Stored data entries
•••••
/-- **THE DERIVATIVE FIELD**: `|(D^η_{0,μ}G^η_{(j)})(T_η, 0; x, x′)|` of the covariant carrier (covariant derivative (I.1.7) at `A = 0`
in the row variable) is `N·ℓ^{1−d}` times `|(∂^η_μG^η_{(j)})(e x, e x′)|` of the scalar carrier (left difference (I.1.4)).
[cite: Balaban1983Higgs3, (2.10) p.426] -/
theorem absDG_bridge (hk : k ≤ P.K) (hk1 : 1 ≤ k) (ha : 0 < a) (hmsq : 0 ≤ msq) (j : ℕ) (μ : Fin P.d) (x x' : HiggsLattice.Site P 0) :
    (regTorusKernels S C (0 : HiggsLattice.VecField P 0) msq a k).absDG j μ x x'
      = N * (P.mesh k * (P.mesh k ^ P.d)⁻¹) *
        (zeroTorusKernels (setupAt S k) a (msq * P.mesh k ^ 2) k).absDG j μ
          (eSiteAt S hk (Nat.zero_le _) x) (eSiteAt S hk (Nat.zero_le _) x') := by
  have hℓ : P.mesh k ≠ 0 := (P.mesh_pos k).ne'
  have hη : 0 < (setupAt S k).eps := (setupAt S k).eps_pos
  rw [B3Ineq210RegularTorus.regTorusKernels_absDG, sum_norm_covDeriv_pieceA_cb S hk C hk1 ha hmsq j x x' μ,
    mesh_zero_eq_at S k]
  show _ = (N : ℝ) * (P.mesh k * (P.mesh k ^ P.d)⁻¹) * (((setupAt S k).eps ^ P.d)⁻¹ *
    |(B1RG242Torus.deriv (setupAt S k) 0 (setupAt S k).eps μ * pieceT (setupAt S k) a (msq * P.mesh k ^ 2) k j)
      (eSiteAt S hk (Nat.zero_le _) x) (eSiteAt S hk (Nat.zero_le _) x')|)
  rw [deriv_mul_apply, abs_mul, abs_of_pos (inv_pos.mpr hη), mul_pow, mul_inv, mul_inv]
  field_simp

/-- kernel: `s^{2−d} = s²·(s^d)^{−1}` for `s > 0` (real exponent). [folklore] -/
private theorem rpow_two_sub_nat {s : ℝ} (hs : 0 < s) (d : ℕ) : s ^ ((2 : ℝ) - (d : ℝ)) = s ^ 2 * (s ^ d)⁻¹ := by
  rw [Real.rpow_sub hs, div_eq_mul_inv, Real.rpow_natCast, Real.rpow_two]

/-- kernel: `s^{1−d} = s·(s^d)^{−1}` for `s > 0` (real exponent). [folklore] -/
private theorem rpow_one_sub_nat {s : ℝ} (hs : 0 < s) (d : ℕ) : s ^ ((1 : ℝ) - (d : ℝ)) = s * (s ^ d)⁻¹ := by
  rw [Real.rpow_sub hs, div_eq_mul_inv, Real.rpow_natCast, Real.rpow_one]

/-- **TRANSFER, scalar ⇒ covariant**: if p03's scalar carrier of the level-`k` torus tower at mass `m²ℓ²` satisfies (2.10) with
constants `(δ₁, C)`, then r14's covariant carrier at `A = 0` (every coupling `U = exp(qεeA)`, every `N`) satisfies (2.10) with
`(δ₁, N·C)` — the powers of `ℓ = L^kε` cancel exactly between kernel, length scale and distance. `1 ≤ k ≤ K`, `a > 0`, `m² ≥ 0`.
[cite: Balaban1983Higgs3, (2.10) p.426] -/
theorem ineq210_reg_of_zero (hk : k ≤ P.K) (hk1 : 1 ≤ k) (ha : 0 < a) (hmsq : 0 ≤ msq) {δ₁ Cst : ℝ}
    (h : (zeroTorusKernels (setupAt S k) a (msq * P.mesh k ^ 2) k).Ineq210 δ₁ Cst) :
    (regTorusKernels S C (0 : HiggsLattice.VecField P 0) msq a k).Ineq210 δ₁ (N * Cst) := by
  have hℓ : 0 < P.mesh k := P.mesh_pos k
  intro j x x'
  obtain ⟨hv, hd⟩ := h j (eSiteAt S hk (Nat.zero_le _) x) (eSiteAt S hk (Nat.zero_le _) x')
  have hs : 0 < (zeroTorusKernels (setupAt S k) a (msq * P.mesh k ^ 2) k).scale j := by
    rw [B3Ineq210ZeroTorus.scaleT_eq]; exact (setupAt S k).spacing_pos j
  have hexp : ∀ D : ℝ,
      Real.exp (-(δ₁ * (P.mesh k * (zeroTorusKernels (setupAt S k) a (msq * P.mesh k ^ 2) k).scale j)⁻¹ * (P.mesh k * D)))
        = Real.exp (-(δ₁ * ((zeroTorusKernels (setupAt S k) a (msq * P.mesh k ^ 2) k).scale j)⁻¹ * D)) := fun D => by
    congr 2
    field_simp
  rw [zero_d] at hv hd
  rw [B3Ineq210RegularTorus.regTorusKernels_d, scale_bridge S C, dist_bridge S C hk, absG_bridge S C hk hk1 ha hmsq, hexp,
    Real.mul_rpow hℓ.le hs.le, rpow_two_sub_nat hℓ]
  refine ⟨?_, fun μ => ?_⟩
  · refine le_of_le_of_eq (mul_le_mul_of_nonneg_left hv (by positivity)) ?_
    ring
  · rw [absDG_bridge S C hk hk1 ha hmsq, Real.mul_rpow hℓ.le hs.le, rpow_one_sub_nat hℓ]
    refine le_of_le_of_eq (mul_le_mul_of_nonneg_left (hd μ) (by positivity)) ?_
    ring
•••••
## What to work on
All of the entries should be output exactly as they appear above.

## Exercise result
/-- **THE DERIVATIVE FIELD**: `|(D^η_{0,μ}G^η_{(j)})(T_η, 0; x, x′)|` of the covariant carrier (covariant derivative (I.1.7) at `A = 0`
in the row variable) is `N·ℓ^{1−d}` times `|(∂^η_μG^η_{(j)})(e x, e x′)|` of the scalar carrier (left difference (I.1.4)).
[cite: Balaban1983Higgs3, (2.10) p.426] -/
theorem absDG_bridge (hk : k ≤ P.K) (hk1 : 1 ≤ k) (ha : 0 < a) (hmsq : 0 ≤ msq) (j : ℕ) (μ : Fin P.d) (x x' : HiggsLattice.Site P 0) :
    (regTorusKernels S C (0 : HiggsLattice.VecField P 0) msq a k).absDG j μ x x'
      = N * (P.mesh k * (P.mesh k ^ P.d)⁻¹) *
        (zeroTorusKernels (setupAt S k) a (msq * P.mesh k ^ 2) k).absDG j μ
          (eSiteAt S hk (Nat.zero_le _) x) (eSiteAt S hk (Nat.zero_le _) x') := by
  have hℓ : P.mesh k ≠ 0 := (P.mesh_pos k).ne'
  have hη : 0 < (setupAt S k).eps := (setupAt S k).eps_pos
  rw [B3Ineq210RegularTorus.regTorusKernels_absDG, sum_norm_covDeriv_pieceA_cb S hk C hk1 ha hmsq j x x' μ,
    mesh_zero_eq_at S k]
  show _ = (N : ℝ) * (P.mesh k * (P.mesh k ^ P.d)⁻¹) * (((setupAt S k).eps ^ P.d)⁻¹ *
    |(B1RG242Torus.deriv (setupAt S k) 0 (setupAt S k).eps μ * pieceT (setupAt S k) a (msq * P.mesh k ^ 2) k j)
      (eSiteAt S hk (Nat.zero_le _) x) (eSiteAt S hk (Nat.zero_le _) x')|)
  rw [deriv_mul_apply, abs_mul, abs_of_pos (inv_pos.mpr hη), mul_pow, mul_inv, mul_inv]
  field_simp

/-- kernel: `s^{2−d} = s²·(s^d)^{−1}` for `s > 0` (real exponent). [folklore] -/
private theorem rpow_two_sub_nat {s : ℝ} (hs : 0 < s) (d : ℕ) : s ^ ((2 : ℝ) - (d : ℝ)) = s ^ 2 * (s ^ d)⁻¹ := by
  rw [Real.rpow_sub hs, div_eq_mul_inv, Real.rpow_natCast, Real.rpow_two]

/-- kernel: `s^{1−d} = s·(s^d)^{−1}` for `s > 0` (real exponent). [folklore] -/
private theorem rpow_one_sub_nat {s : ℝ} (hs : 0 < s) (d : ℕ) : s ^ ((1 : ℝ) - (d : ℝ)) = s * (s ^ d)⁻¹ := by
  rw [Real.rpow_sub hs, div_eq_mul_inv, Real.rpow_natCast, Real.rpow_one]

/-- **TRANSFER, scalar ⇒ covariant**: if p03's scalar carrier of the level-`k` torus tower at mass `m²ℓ²` satisfies (2.10) with
constants `(δ₁, C)`, then r14's covariant carrier at `A = 0` (every coupling `U = exp(qεeA)`, every `N`) satisfies (2.10) with
`(δ₁, N·C)` — the powers of `ℓ = L^kε` cancel exactly between kernel, length scale and distance. `1 ≤ k ≤ K`, `a > 0`, `m² ≥ 0`.
[cite: Balaban1983Higgs3, (2.10) p.426] -/
theorem ineq210_reg_of_zero (hk : k ≤ P.K) (hk1 : 1 ≤ k) (ha : 0 < a) (hmsq : 0 ≤ msq) {δ₁ Cst : ℝ}
    (h : (zeroTorusKernels (setupAt S k) a (msq * P.mesh k ^ 2) k).Ineq210 δ₁ Cst) :
    (regTorusKernels S C (0 : HiggsLattice.VecField P 0) msq a k).Ineq210 δ₁ (N * Cst) := by
  have hℓ : 0 < P.mesh k := P.mesh_pos k
  intro j x x'
  obtain ⟨hv, hd⟩ := h j (eSiteAt S hk (Nat.zero_le _) x) (eSiteAt S hk (Nat.zero_le _) x')
  have hs : 0 < (zeroTorusKernels (setupAt S k) a (msq * P.mesh k ^ 2) k).scale j := by
    rw [B3Ineq210ZeroTorus.scaleT_eq]; exact (setupAt S k).spacing_pos j
  have hexp : ∀ D : ℝ,
      Real.exp (-(δ₁ * (P.mesh k * (zeroTorusKernels (setupAt S k) a (msq * P.mesh k ^ 2) k).scale j)⁻¹ * (P.mesh k * D)))
        = Real.exp (-(δ₁ * ((zeroTorusKernels (setupAt S k) a (msq * P.mesh k ^ 2) k).scale j)⁻¹ * D)) := fun D => by
    congr 2
    field_simp
  rw [zero_d] at hv hd
  rw [B3Ineq210RegularTorus.regTorusKernels_d, scale_bridge S C, dist_bridge S C hk, absG_bridge S C hk hk1 ha hmsq, hexp,
    Real.mul_rpow hℓ.le hs.le, rpow_two_sub_nat hℓ]
  refine ⟨?_, fun μ => ?_⟩
  · refine le_of_le_of_eq (mul_le_mul_of_nonneg_left hv (by positivity)) ?_
    ring
  · rw [absDG_bridge S C hk hk1 ha hmsq, Real.mul_rpow hℓ.le hs.le, rpow_one_sub_nat hℓ]
    refine le_of_le_of_eq (mul_le_mul_of_nonneg_left (hd μ) (by positivity)) ?_
    ring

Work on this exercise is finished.